▶ **ACTIVITY**
In the listing that follows, the lines starting at the one containing "(lt_of_lt_of_le hτ hT)⟩" and ending at the one containing "k-step on the" are to be returned exactly, both boundary lines included, and no others.

____

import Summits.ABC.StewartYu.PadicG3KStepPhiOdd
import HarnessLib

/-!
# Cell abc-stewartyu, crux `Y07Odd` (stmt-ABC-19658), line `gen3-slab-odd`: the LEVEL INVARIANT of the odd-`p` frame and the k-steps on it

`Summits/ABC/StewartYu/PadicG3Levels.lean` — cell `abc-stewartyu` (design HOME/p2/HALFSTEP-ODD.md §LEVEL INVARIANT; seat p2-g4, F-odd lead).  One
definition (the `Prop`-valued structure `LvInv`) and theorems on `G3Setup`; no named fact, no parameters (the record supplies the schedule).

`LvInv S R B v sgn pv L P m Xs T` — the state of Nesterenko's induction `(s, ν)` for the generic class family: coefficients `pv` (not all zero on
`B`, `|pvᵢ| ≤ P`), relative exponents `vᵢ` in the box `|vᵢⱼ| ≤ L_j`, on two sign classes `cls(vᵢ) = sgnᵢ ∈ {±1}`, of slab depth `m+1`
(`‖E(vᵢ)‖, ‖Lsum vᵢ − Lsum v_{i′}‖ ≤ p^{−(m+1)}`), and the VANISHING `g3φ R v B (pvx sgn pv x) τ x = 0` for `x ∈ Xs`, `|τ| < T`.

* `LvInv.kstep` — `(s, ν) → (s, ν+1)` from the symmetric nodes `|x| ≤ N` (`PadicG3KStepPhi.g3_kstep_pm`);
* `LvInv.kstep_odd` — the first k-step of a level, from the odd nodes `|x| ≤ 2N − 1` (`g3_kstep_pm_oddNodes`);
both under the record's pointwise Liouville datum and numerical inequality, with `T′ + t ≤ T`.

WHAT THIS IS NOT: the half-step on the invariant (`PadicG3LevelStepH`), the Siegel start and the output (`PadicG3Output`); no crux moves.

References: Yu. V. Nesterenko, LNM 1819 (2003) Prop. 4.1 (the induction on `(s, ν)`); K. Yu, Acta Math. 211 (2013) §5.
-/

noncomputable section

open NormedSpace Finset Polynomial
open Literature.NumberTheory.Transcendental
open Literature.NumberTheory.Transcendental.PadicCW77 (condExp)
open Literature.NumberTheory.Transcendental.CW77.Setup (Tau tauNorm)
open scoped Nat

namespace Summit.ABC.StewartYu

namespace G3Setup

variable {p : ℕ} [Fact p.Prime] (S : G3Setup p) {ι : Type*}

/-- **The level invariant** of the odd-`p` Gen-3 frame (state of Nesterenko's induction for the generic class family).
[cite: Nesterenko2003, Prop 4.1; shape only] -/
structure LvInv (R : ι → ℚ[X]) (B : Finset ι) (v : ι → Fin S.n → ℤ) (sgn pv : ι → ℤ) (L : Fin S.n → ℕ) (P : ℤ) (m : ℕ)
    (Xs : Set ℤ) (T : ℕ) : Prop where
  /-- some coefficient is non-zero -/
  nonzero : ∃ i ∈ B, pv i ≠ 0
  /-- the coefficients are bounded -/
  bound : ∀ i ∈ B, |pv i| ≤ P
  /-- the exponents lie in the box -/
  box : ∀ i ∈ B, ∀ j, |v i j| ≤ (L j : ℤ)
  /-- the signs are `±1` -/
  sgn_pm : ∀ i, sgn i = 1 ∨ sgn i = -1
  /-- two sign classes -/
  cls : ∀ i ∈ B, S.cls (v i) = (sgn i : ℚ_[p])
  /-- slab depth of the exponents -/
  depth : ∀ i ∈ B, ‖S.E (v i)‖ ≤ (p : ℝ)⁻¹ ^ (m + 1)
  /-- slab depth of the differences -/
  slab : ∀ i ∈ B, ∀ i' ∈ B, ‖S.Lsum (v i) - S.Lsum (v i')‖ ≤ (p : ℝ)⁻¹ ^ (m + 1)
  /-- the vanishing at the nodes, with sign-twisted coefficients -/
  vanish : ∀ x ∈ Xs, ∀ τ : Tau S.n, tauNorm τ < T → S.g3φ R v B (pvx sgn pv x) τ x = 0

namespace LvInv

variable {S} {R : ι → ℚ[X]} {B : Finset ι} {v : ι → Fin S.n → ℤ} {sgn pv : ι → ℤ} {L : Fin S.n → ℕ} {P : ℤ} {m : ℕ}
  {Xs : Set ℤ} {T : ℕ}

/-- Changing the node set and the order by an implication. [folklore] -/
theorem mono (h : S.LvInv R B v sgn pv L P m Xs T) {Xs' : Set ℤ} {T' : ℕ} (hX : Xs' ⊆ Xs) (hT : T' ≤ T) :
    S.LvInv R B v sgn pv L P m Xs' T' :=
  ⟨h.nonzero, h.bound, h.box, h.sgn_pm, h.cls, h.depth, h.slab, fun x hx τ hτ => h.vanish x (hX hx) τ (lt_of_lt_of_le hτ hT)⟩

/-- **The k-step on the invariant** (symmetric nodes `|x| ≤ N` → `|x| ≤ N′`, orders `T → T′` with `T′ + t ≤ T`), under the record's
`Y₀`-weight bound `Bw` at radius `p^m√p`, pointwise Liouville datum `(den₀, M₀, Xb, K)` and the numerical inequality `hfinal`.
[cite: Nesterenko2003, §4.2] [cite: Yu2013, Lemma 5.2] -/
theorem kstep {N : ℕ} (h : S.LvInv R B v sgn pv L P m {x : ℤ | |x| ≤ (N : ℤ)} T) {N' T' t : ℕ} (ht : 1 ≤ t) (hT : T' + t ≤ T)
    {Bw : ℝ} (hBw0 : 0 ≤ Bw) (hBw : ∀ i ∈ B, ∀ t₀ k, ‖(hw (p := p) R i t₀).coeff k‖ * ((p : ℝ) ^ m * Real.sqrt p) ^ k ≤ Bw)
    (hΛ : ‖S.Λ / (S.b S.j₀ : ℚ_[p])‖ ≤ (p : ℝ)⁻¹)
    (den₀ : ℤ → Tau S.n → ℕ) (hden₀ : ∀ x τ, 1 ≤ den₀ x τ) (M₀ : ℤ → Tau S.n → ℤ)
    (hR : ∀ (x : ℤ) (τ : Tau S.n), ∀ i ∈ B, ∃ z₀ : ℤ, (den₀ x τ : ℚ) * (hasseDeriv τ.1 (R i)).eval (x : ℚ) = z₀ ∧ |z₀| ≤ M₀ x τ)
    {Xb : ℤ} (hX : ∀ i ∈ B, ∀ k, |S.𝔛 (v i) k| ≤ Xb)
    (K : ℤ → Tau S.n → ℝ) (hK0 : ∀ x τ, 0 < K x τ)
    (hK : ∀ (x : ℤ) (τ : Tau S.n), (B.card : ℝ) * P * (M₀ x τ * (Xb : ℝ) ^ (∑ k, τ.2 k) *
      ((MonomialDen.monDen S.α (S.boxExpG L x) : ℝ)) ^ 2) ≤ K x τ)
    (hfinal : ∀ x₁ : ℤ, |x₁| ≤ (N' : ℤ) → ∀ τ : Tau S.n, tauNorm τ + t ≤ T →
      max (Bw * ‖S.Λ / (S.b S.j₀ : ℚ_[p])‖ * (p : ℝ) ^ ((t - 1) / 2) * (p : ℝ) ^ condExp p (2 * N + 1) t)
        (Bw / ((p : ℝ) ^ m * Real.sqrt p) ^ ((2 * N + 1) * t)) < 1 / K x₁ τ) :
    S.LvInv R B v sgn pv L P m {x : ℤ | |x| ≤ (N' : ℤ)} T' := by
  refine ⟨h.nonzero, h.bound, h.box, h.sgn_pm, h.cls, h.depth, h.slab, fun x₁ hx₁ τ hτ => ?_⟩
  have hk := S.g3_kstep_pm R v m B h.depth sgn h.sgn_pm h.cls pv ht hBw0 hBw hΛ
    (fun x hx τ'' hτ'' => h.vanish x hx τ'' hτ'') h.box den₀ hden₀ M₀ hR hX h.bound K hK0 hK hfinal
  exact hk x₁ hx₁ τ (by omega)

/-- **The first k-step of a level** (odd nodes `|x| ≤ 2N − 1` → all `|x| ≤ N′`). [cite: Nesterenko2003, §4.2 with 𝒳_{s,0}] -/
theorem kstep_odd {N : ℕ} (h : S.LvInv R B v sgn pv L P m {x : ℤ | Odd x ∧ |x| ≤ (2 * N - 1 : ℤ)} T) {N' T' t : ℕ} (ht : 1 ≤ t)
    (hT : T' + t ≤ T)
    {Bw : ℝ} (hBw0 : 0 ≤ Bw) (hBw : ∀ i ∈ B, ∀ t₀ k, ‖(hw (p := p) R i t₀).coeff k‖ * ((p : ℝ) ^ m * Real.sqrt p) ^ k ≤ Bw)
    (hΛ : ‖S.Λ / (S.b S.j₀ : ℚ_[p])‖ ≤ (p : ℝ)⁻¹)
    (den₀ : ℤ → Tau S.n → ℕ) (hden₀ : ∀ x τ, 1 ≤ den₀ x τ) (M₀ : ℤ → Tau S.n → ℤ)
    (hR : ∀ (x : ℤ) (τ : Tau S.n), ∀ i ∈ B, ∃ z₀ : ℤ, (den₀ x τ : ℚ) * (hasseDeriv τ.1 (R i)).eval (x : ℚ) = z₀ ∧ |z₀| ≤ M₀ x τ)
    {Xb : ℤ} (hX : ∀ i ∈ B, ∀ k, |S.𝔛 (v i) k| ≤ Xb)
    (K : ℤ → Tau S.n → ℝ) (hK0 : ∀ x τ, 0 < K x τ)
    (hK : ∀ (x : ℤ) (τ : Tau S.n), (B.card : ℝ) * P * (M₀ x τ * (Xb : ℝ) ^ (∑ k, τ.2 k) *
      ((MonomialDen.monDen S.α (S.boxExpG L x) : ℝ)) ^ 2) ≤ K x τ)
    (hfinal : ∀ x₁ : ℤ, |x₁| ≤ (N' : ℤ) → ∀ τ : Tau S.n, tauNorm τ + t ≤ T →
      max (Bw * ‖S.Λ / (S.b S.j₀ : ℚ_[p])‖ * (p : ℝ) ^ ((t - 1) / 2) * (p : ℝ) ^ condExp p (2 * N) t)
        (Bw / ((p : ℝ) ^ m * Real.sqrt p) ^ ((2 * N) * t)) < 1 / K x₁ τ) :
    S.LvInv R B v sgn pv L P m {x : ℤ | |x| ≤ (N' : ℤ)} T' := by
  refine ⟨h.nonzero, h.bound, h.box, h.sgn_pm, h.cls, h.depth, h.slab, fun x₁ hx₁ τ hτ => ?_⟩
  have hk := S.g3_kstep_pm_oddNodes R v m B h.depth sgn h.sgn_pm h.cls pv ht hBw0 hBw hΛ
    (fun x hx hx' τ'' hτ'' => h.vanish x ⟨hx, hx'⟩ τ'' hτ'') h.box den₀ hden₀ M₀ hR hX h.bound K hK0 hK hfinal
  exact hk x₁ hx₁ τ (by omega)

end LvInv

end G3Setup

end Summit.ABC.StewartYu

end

____

▶ **ANSWER FOR THIS EXERCISE**
  ⟨h.nonzero, h.bound, h.box, h.sgn_pm, h.cls, h.depth, h.slab, fun x hx τ hτ => h.vanish x (hX hx) τ (lt_of_lt_of_le hτ hT)⟩

/-- **The k-step on the invariant** (symmetric nodes `|x| ≤ N` → `|x| ≤ N′`, orders `T → T′` with `T′ + t ≤ T`), under the record's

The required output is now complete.